▶ TASK BRIEF: Type out every line of the data again, exactly.

↓

/-- ★ **LATE WINDOW, EULER CURRENCY ≤ 2, EVERY COUPLING** (✓ p699759, rev 30 wiring; via the crossing interlace ✓ … [docstring → card § «Skeleton header archive G» block G.16, rev 34] -/
theorem incoherent_lateWindow_euler_roots_le_two {m : ℕ} (d : Fin 3 → ℕ) (e₁ e₂ : ℕ)
    (he₁ : d 1 = d 0 + e₁ + 1) (he₂ : d 2 = d 1 + e₂ + 1) (a : Fin m → Fin 3 → ℝ) (l₀ : Fin 3) {u v : ℝ} (hu : 0 < u) (huv : u ≤ v)
    (hcls : ∀ j,
      (0 ≤ a j 0 ∧ a j 1 < 0 ∧ a j 2 < 0 ∧ (∀ x ∈ Set.Icc u v, (fewnomial d (a j)).eval x < 0) ∧
          ProductPlusOne.rowPsi1 e₁ e₂ (a j 0) (-(a j 1)) (-(a j 2)) u < 0 ∧ 0 ≤ ProductPlusOne.rowPsi2 e₁ e₂ (a j 0) (-(a j 1)) (-(a j 2)) u) ∨
      (0 < a j 0 ∧ a j 1 ≤ 0 ∧ a j 2 ≤ 0 ∧ a j 1 + a j 2 < 0 ∧ 0 < (fewnomial d (a j)).eval v)) :
    ((eulerNumerator d a l₀).roots.toFinset.filter (fun t => u ≤ t ∧ t ≤ v)).card ≤ 2 :=
  ProductPlusOne.lateWindow_eulerNumerator_roots_le_two d e₁ e₂ he₁ he₂ a l₀ hu huv hcls

/-- ★ **EARLY WINDOW ≤ 1** (✓ p699759, rev 30 wiring): every row a switched incoherent riser still before its turning … [docstring → card § «Skeleton header archive G» block G.17, rev 34] -/
theorem incoherent_earlyWindow_wronskian_roots_le_one {m : ℕ} (d : Fin 3 → ℕ) (e₁ e₂ : ℕ)
    (he₁ : d 1 = d 0 + e₁ + 1) (he₂ : d 2 = d 1 + e₂ + 1) (a : Fin m → Fin 3 → ℝ) {u v : ℝ} (hu : 0 < u)
    (hcls : ∀ j, 0 ≤ a j 0 ∧ a j 1 < 0 ∧ a j 2 < 0 ∧ (∀ x ∈ Set.Icc u v, (fewnomial d (a j)).eval x < 0) ∧
      ProductPlusOne.rowPsi2 e₁ e₂ (a j 0) (-(a j 1)) (-(a j 2)) v ≤ 0) :
    (((∏ j, fewnomial d (a j)) * (X * derivative (X * derivative (∏ j, fewnomial d (a j))))
        - (X * derivative (∏ j, fewnomial d (a j))) ^ 2).roots.toFinset.filter (fun w => u < w ∧ w < v)).card ≤ 1 :=
  ProductPlusOne.earlyWindow_wronskian_roots_le_one d e₁ e₂ he₁ he₂ a hu hcls

/-- ★ **EARLY WINDOW, EULER CURRENCY ≤ 2, EVERY COUPLING** (✓ p699759, rev 30 wiring).  closes NO stub; in NO head's cone. … [docstring → card § «Skeleton header archive G» block G.18, rev 34] -/
theorem incoherent_earlyWindow_euler_roots_le_two {m : ℕ} (d : Fin 3 → ℕ) (e₁ e₂ : ℕ)
    (he₁ : d 1 = d 0 + e₁ + 1) (he₂ : d 2 = d 1 + e₂ + 1) (a : Fin m → Fin 3 → ℝ) (l₀ : Fin 3) {u v : ℝ} (hu : 0 < u)
    (hcls : ∀ j, 0 ≤ a j 0 ∧ a j 1 < 0 ∧ a j 2 < 0 ∧ (∀ x ∈ Set.Icc u v, (fewnomial d (a j)).eval x < 0) ∧
      ProductPlusOne.rowPsi2 e₁ e₂ (a j 0) (-(a j 1)) (-(a j 2)) v ≤ 0) :
    ((eulerNumerator d a l₀).roots.toFinset.filter (fun t => u ≤ t ∧ t ≤ v)).card ≤ 2 :=
  ProductPlusOne.earlyWindow_eulerNumerator_roots_le_two d e₁ e₂ he₁ he₂ a l₀ hu hcls

/-- ★★ **ONE RISER OVER A MIXED-RATE BACKGROUND ≤ 2** (✓ p700041, rev 30 wiring; kernel `hump_poleCloud_no_three_zeros`: … [docstring → card § «Skeleton header archive G» block G.19, rev 34] -/
theorem oneRiser_background_wronskian_roots_le_two {m : ℕ} (d : Fin 3 → ℕ) (e₁ e₂ : ℕ)
    (he₁ : d 1 = d 0 + e₁ + 1) (he₂ : d 2 = d 1 + e₂ + 1)
    (a : Fin m → Fin 3 → ℝ) (j₀ : Fin m) (hr0 : 0 ≤ a j₀ 0) (hr1 : a j₀ 1 < 0) (hr2 : a j₀ 2 < 0)
    {u v : ℝ} (hu : 0 < u)
    (hcls : ∀ j, j ≠ j₀ →
      (0 < a j 0 ∧ a j 1 ≤ 0 ∧ a j 2 ≤ 0 ∧ a j 1 + a j 2 < 0 ∧ 0 < (fewnomial d (a j)).eval v) ∨
      (0 < a j 0 ∧ 0 < a j 1 ∧ a j 2 < 0 ∧ (fewnomial d (a j)).eval u < 0) ∨
      (0 < a j 0 ∧ a j 1 ≤ 0 ∧ a j 2 ≤ 0 ∧ a j 1 * a j 2 = 0 ∧ a j 1 + a j 2 < 0 ∧ (fewnomial d (a j)).eval u < 0))
    (hsw : ∀ x ∈ Set.Icc u v, (fewnomial d (a j₀)).eval x < 0) :
    (((∏ j, fewnomial d (a j)) * (X * derivative (X * derivative (∏ j, fewnomial d (a j))))
        - (X * derivative (∏ j, fewnomial d (a j))) ^ 2).roots.toFinset.filter (fun w => u < w ∧ w < v)).card ≤ 2 :=
  ProductPlusOne.oneRiser_poleCompany_wronskian_roots_le_two d e₁ e₂ he₁ he₂ a j₀ hr0 hr1 hr2 hu hcls hsw

/-- ★★ **THE SAME CELL IN EULER CURRENCY ≤ 3, EVERY COUPLING** (✓ p700041, rev 30 wiring).  closes NO stub; in NO head's … [docstring → card § «Skeleton header archive G» block G.20, rev 34] -/
theorem oneRiser_background_euler_roots_le_three {m : ℕ} (d : Fin 3 → ℕ) (e₁ e₂ : ℕ)
    (he₁ : d 1 = d 0 + e₁ + 1) (he₂ : d 2 = d 1 + e₂ + 1)
    (a : Fin m → Fin 3 → ℝ) (j₀ : Fin m) (hr0 : 0 ≤ a j₀ 0) (hr1 : a j₀ 1 < 0) (hr2 : a j₀ 2 < 0)
    (l₀ : Fin 3) {u v : ℝ} (hu : 0 < u) (huv : u ≤ v)
    (hcls : ∀ j, j ≠ j₀ →
      (0 < a j 0 ∧ a j 1 ≤ 0 ∧ a j 2 ≤ 0 ∧ a j 1 + a j 2 < 0 ∧ 0 < (fewnomial d (a j)).eval v) ∨
      (0 < a j 0 ∧ 0 < a j 1 ∧ a j 2 < 0 ∧ (fewnomial d (a j)).eval u < 0) ∨
      (0 < a j 0 ∧ a j 1 ≤ 0 ∧ a j 2 ≤ 0 ∧ a j 1 * a j 2 = 0 ∧ a j 1 + a j 2 < 0 ∧ (fewnomial d (a j)).eval u < 0))
    (hsw : ∀ x ∈ Set.Icc u v, (fewnomial d (a j₀)).eval x < 0) :
    ((eulerNumerator d a l₀).roots.toFinset.filter (fun t => u ≤ t ∧ t ≤ v)).card ≤ 3 :=
  ProductPlusOne.oneRiser_poleCompany_eulerNumerator_roots_le_three d e₁ e₂ he₁ he₂ a j₀ hr0 hr1 hr2 l₀ hu huv hcls hsw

↑

▶ REPLY TO THE TASK:
/-- ★ **LATE WINDOW, EULER CURRENCY ≤ 2, EVERY COUPLING** (✓ p699759, rev 30 wiring; via the crossing interlace ✓ … [docstring → card § «Skeleton header archive G» block G.16, rev 34] -/
theorem incoherent_lateWindow_euler_roots_le_two {m : ℕ} (d : Fin 3 → ℕ) (e₁ e₂ : ℕ)
    (he₁ : d 1 = d 0 + e₁ + 1) (he₂ : d 2 = d 1 + e₂ + 1) (a : Fin m → Fin 3 → ℝ) (l₀ : Fin 3) {u v : ℝ} (hu : 0 < u) (huv : u ≤ v)
    (hcls : ∀ j,
      (0 ≤ a j 0 ∧ a j 1 < 0 ∧ a j 2 < 0 ∧ (∀ x ∈ Set.Icc u v, (fewnomial d (a j)).eval x < 0) ∧
          ProductPlusOne.rowPsi1 e₁ e₂ (a j 0) (-(a j 1)) (-(a j 2)) u < 0 ∧ 0 ≤ ProductPlusOne.rowPsi2 e₁ e₂ (a j 0) (-(a j 1)) (-(a j 2)) u) ∨
      (0 < a j 0 ∧ a j 1 ≤ 0 ∧ a j 2 ≤ 0 ∧ a j 1 + a j 2 < 0 ∧ 0 < (fewnomial d (a j)).eval v)) :
    ((eulerNumerator d a l₀).roots.toFinset.filter (fun t => u ≤ t ∧ t ≤ v)).card ≤ 2 :=
  ProductPlusOne.lateWindow_eulerNumerator_roots_le_two d e₁ e₂ he₁ he₂ a l₀ hu huv hcls

/-- ★ **EARLY WINDOW ≤ 1** (✓ p699759, rev 30 wiring): every row a switched incoherent riser still before its turning … [docstring → card § «Skeleton header archive G» block G.17, rev 34] -/
theorem incoherent_earlyWindow_wronskian_roots_le_one {m : ℕ} (d : Fin 3 → ℕ) (e₁ e₂ : ℕ)
    (he₁ : d 1 = d 0 + e₁ + 1) (he₂ : d 2 = d 1 + e₂ + 1) (a : Fin m → Fin 3 → ℝ) {u v : ℝ} (hu : 0 < u)
    (hcls : ∀ j, 0 ≤ a j 0 ∧ a j 1 < 0 ∧ a j 2 < 0 ∧ (∀ x ∈ Set.Icc u v, (fewnomial d (a j)).eval x < 0) ∧
      ProductPlusOne.rowPsi2 e₁ e₂ (a j 0) (-(a j 1)) (-(a j 2)) v ≤ 0) :
    (((∏ j, fewnomial d (a j)) * (X * derivative (X * derivative (∏ j, fewnomial d (a j))))
        - (X * derivative (∏ j, fewnomial d (a j))) ^ 2).roots.toFinset.filter (fun w => u < w ∧ w < v)).card ≤ 1 :=
  ProductPlusOne.earlyWindow_wronskian_roots_le_one d e₁ e₂ he₁ he₂ a hu hcls

/-- ★ **EARLY WINDOW, EULER CURRENCY ≤ 2, EVERY COUPLING** (✓ p699759, rev 30 wiring).  closes NO stub; in NO head's cone. … [docstring → card § «Skeleton header archive G» block G.18, rev 34] -/
theorem incoherent_earlyWindow_euler_roots_le_two {m : ℕ} (d : Fin 3 → ℕ) (e₁ e₂ : ℕ)
    (he₁ : d 1 = d 0 + e₁ + 1) (he₂ : d 2 = d 1 + e₂ + 1) (a : Fin m → Fin 3 → ℝ) (l₀ : Fin 3) {u v : ℝ} (hu : 0 < u)
    (hcls : ∀ j, 0 ≤ a j 0 ∧ a j 1 < 0 ∧ a j 2 < 0 ∧ (∀ x ∈ Set.Icc u v, (fewnomial d (a j)).eval x < 0) ∧
      ProductPlusOne.rowPsi2 e₁ e₂ (a j 0) (-(a j 1)) (-(a j 2)) v ≤ 0) :
    ((eulerNumerator d a l₀).roots.toFinset.filter (fun t => u ≤ t ∧ t ≤ v)).card ≤ 2 :=
  ProductPlusOne.earlyWindow_eulerNumerator_roots_le_two d e₁ e₂ he₁ he₂ a l₀ hu hcls

/-- ★★ **ONE RISER OVER A MIXED-RATE BACKGROUND ≤ 2** (✓ p700041, rev 30 wiring; kernel `hump_poleCloud_no_three_zeros`: … [docstring → card § «Skeleton header archive G» block G.19, rev 34] -/
theorem oneRiser_background_wronskian_roots_le_two {m : ℕ} (d : Fin 3 → ℕ) (e₁ e₂ : ℕ)
    (he₁ : d 1 = d 0 + e₁ + 1) (he₂ : d 2 = d 1 + e₂ + 1)
    (a : Fin m → Fin 3 → ℝ) (j₀ : Fin m) (hr0 : 0 ≤ a j₀ 0) (hr1 : a j₀ 1 < 0) (hr2 : a j₀ 2 < 0)
    {u v : ℝ} (hu : 0 < u)
    (hcls : ∀ j, j ≠ j₀ →
      (0 < a j 0 ∧ a j 1 ≤ 0 ∧ a j 2 ≤ 0 ∧ a j 1 + a j 2 < 0 ∧ 0 < (fewnomial d (a j)).eval v) ∨
      (0 < a j 0 ∧ 0 < a j 1 ∧ a j 2 < 0 ∧ (fewnomial d (a j)).eval u < 0) ∨
      (0 < a j 0 ∧ a j 1 ≤ 0 ∧ a j 2 ≤ 0 ∧ a j 1 * a j 2 = 0 ∧ a j 1 + a j 2 < 0 ∧ (fewnomial d (a j)).eval u < 0))
    (hsw : ∀ x ∈ Set.Icc u v, (fewnomial d (a j₀)).eval x < 0) :
    (((∏ j, fewnomial d (a j)) * (X * derivative (X * derivative (∏ j, fewnomial d (a j))))
        - (X * derivative (∏ j, fewnomial d (a j))) ^ 2).roots.toFinset.filter (fun w => u < w ∧ w < v)).card ≤ 2 :=
  ProductPlusOne.oneRiser_poleCompany_wronskian_roots_le_two d e₁ e₂ he₁ he₂ a j₀ hr0 hr1 hr2 hu hcls hsw

/-- ★★ **THE SAME CELL IN EULER CURRENCY ≤ 3, EVERY COUPLING** (✓ p700041, rev 30 wiring).  closes NO stub; in NO head's … [docstring → card § «Skeleton header archive G» block G.20, rev 34] -/
theorem oneRiser_background_euler_roots_le_three {m : ℕ} (d : Fin 3 → ℕ) (e₁ e₂ : ℕ)
    (he₁ : d 1 = d 0 + e₁ + 1) (he₂ : d 2 = d 1 + e₂ + 1)
    (a : Fin m → Fin 3 → ℝ) (j₀ : Fin m) (hr0 : 0 ≤ a j₀ 0) (hr1 : a j₀ 1 < 0) (hr2 : a j₀ 2 < 0)
    (l₀ : Fin 3) {u v : ℝ} (hu : 0 < u) (huv : u ≤ v)
    (hcls : ∀ j, j ≠ j₀ →
      (0 < a j 0 ∧ a j 1 ≤ 0 ∧ a j 2 ≤ 0 ∧ a j 1 + a j 2 < 0 ∧ 0 < (fewnomial d (a j)).eval v) ∨
      (0 < a j 0 ∧ 0 < a j 1 ∧ a j 2 < 0 ∧ (fewnomial d (a j)).eval u < 0) ∨
      (0 < a j 0 ∧ a j 1 ≤ 0 ∧ a j 2 ≤ 0 ∧ a j 1 * a j 2 = 0 ∧ a j 1 + a j 2 < 0 ∧ (fewnomial d (a j)).eval u < 0))
    (hsw : ∀ x ∈ Set.Icc u v, (fewnomial d (a j₀)).eval x < 0) :
    ((eulerNumerator d a l₀).roots.toFinset.filter (fun t => u ≤ t ∧ t ≤ v)).card ≤ 3 :=
  ProductPlusOne.oneRiser_poleCompany_eulerNumerator_roots_le_three d e₁ e₂ he₁ he₂ a j₀ hr0 hr1 hr2 l₀ hu huv hcls hsw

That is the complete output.